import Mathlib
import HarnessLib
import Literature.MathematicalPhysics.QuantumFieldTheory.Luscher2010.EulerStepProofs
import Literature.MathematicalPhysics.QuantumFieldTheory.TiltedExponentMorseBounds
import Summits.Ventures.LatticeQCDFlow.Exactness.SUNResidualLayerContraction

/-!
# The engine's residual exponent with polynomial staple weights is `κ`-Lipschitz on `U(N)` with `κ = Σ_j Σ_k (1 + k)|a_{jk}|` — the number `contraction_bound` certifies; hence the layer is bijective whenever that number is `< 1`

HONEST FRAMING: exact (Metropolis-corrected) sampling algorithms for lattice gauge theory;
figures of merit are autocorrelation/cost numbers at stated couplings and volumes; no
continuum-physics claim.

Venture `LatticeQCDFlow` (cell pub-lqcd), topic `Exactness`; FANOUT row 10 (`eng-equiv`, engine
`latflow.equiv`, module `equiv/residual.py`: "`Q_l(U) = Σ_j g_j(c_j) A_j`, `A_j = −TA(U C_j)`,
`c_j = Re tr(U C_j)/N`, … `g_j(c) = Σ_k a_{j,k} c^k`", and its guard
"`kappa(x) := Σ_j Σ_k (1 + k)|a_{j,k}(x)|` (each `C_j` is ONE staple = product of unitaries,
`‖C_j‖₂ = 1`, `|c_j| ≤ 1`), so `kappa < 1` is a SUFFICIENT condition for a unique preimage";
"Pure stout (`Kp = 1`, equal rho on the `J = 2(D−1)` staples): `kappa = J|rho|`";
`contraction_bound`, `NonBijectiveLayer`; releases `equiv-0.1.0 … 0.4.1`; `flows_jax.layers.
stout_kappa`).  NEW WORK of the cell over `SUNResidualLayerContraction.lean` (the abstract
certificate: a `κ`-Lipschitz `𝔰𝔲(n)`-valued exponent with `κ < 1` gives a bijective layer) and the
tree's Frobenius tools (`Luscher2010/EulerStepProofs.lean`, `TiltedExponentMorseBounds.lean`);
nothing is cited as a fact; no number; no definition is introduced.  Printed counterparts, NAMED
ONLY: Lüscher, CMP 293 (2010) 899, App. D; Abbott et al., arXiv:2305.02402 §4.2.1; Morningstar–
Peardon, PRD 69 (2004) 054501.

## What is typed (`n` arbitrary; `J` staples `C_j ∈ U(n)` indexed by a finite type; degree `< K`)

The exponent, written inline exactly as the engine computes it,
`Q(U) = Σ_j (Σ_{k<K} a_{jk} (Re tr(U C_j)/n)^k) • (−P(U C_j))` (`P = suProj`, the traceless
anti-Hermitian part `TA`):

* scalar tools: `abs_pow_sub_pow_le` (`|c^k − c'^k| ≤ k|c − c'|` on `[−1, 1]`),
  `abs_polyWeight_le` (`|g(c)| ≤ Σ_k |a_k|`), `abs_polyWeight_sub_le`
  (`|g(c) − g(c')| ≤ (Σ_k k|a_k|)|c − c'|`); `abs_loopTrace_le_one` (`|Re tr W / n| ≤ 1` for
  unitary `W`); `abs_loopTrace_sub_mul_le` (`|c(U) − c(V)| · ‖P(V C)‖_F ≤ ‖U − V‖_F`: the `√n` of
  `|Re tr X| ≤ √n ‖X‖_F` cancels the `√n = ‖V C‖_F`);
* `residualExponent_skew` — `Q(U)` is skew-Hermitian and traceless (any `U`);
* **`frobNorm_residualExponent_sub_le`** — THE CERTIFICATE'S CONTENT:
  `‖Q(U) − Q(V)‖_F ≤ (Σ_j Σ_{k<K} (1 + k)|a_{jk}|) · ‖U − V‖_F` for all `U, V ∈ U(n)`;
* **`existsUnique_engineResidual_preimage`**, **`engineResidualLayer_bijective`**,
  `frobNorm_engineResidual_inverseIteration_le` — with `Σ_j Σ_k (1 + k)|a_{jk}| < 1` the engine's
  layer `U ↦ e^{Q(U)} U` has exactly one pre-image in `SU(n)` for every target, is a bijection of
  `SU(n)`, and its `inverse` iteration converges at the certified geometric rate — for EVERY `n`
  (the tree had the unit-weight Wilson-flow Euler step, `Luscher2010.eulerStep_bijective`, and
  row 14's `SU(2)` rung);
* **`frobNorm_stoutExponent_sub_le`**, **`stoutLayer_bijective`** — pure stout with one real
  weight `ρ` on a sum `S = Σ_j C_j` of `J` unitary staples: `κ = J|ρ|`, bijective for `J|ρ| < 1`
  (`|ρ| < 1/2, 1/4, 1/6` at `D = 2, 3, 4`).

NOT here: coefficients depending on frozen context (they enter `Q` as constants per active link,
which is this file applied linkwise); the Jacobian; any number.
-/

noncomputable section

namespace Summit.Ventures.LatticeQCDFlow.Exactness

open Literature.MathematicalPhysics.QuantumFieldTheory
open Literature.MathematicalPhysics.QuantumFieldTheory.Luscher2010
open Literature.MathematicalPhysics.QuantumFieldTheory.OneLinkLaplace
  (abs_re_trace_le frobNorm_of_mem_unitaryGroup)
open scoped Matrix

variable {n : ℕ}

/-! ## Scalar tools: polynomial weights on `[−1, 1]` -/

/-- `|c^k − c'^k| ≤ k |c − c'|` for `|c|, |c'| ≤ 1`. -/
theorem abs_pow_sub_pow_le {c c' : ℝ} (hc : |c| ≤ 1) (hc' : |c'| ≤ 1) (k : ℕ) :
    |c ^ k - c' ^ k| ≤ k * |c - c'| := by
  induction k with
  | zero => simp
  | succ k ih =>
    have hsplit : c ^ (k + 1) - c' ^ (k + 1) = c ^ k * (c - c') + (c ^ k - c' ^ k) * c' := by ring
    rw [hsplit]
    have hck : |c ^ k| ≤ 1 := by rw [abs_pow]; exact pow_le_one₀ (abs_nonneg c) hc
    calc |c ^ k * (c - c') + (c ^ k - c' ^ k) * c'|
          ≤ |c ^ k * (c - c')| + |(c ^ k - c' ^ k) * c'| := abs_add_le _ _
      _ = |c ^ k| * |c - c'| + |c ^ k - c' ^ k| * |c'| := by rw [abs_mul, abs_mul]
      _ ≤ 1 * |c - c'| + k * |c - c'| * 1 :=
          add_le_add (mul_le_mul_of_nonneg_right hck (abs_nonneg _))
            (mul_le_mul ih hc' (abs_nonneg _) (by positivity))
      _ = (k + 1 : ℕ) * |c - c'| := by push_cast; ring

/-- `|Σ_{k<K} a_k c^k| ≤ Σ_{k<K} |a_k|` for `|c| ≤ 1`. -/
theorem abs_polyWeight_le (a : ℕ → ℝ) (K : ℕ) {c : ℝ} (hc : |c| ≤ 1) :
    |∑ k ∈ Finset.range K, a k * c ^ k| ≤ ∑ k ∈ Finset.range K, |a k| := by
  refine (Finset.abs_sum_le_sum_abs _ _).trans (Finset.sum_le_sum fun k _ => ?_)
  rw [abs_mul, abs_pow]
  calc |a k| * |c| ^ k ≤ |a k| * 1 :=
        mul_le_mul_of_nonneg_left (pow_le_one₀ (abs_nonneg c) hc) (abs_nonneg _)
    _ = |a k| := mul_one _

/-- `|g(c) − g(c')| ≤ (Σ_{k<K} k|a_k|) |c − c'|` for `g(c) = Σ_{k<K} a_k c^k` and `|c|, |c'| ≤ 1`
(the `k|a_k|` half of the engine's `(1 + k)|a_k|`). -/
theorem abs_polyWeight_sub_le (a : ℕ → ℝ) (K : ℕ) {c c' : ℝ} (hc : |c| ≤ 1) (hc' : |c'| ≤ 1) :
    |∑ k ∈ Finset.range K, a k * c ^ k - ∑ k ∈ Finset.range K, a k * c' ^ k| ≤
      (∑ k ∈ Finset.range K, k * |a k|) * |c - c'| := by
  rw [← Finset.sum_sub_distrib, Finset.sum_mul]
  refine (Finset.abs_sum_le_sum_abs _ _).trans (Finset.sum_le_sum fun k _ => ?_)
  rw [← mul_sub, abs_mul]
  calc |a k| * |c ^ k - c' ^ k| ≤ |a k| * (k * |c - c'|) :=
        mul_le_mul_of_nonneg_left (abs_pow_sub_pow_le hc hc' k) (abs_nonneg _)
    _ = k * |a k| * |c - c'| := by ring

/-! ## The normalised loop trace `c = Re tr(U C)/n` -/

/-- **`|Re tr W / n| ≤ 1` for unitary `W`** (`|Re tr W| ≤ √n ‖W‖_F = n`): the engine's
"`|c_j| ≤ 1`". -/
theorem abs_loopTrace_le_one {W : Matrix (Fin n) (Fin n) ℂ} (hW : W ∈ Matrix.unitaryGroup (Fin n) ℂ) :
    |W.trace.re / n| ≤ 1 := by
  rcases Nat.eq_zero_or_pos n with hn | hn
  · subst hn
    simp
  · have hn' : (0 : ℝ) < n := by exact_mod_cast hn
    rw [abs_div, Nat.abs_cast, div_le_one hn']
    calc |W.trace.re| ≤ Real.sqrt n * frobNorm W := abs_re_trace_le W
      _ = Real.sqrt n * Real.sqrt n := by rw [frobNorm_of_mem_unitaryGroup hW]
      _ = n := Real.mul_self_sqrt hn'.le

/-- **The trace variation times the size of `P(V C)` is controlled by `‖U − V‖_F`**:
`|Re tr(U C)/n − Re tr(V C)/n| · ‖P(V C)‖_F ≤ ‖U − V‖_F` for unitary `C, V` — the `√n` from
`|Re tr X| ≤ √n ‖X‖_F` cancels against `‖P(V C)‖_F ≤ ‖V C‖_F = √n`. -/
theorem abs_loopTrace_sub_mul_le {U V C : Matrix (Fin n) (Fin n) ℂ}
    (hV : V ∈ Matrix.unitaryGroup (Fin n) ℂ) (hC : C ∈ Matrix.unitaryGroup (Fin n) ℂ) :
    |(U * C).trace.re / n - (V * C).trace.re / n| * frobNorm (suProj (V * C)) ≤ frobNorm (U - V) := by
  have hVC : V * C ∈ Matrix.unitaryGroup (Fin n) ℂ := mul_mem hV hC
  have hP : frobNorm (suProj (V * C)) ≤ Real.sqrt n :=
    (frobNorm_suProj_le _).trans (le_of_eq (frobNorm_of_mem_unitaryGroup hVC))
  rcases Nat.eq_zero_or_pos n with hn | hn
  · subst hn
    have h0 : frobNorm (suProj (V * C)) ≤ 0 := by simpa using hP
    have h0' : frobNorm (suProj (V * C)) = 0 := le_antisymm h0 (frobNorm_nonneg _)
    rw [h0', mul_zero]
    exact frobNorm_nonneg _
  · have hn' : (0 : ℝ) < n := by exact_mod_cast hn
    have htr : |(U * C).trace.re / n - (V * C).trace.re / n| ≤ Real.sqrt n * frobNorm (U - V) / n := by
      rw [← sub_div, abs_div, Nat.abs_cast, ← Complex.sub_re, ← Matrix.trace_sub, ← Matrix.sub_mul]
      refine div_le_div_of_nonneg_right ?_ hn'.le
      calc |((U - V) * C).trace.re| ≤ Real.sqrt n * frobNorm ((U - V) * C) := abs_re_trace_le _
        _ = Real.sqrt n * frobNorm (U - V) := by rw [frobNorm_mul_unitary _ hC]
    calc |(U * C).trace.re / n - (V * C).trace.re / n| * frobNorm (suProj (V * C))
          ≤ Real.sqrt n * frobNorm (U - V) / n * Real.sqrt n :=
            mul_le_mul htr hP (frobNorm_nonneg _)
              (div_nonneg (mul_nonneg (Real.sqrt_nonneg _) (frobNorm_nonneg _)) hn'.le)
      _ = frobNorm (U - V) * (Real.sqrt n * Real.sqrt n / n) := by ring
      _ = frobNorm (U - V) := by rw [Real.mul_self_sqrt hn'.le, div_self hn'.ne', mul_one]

______

**Work request:** Print exactly, and only, the lines beginning at the top of the listing and ending at the line with "# The engine's".

**Finished exercise:**
import Mathlib
import HarnessLib
import Literature.MathematicalPhysics.QuantumFieldTheory.Luscher2010.EulerStepProofs
import Literature.MathematicalPhysics.QuantumFieldTheory.TiltedExponentMorseBounds
import Summits.Ventures.LatticeQCDFlow.Exactness.SUNResidualLayerContraction

/-!
# The engine's residual exponent with polynomial staple weights is `κ`-Lipschitz on `U(N)` with `κ = Σ_j Σ_k (1 + k)|a_{jk}|` — the number `contraction_bound` certifies; hence the layer is bijective whenever that number is `< 1`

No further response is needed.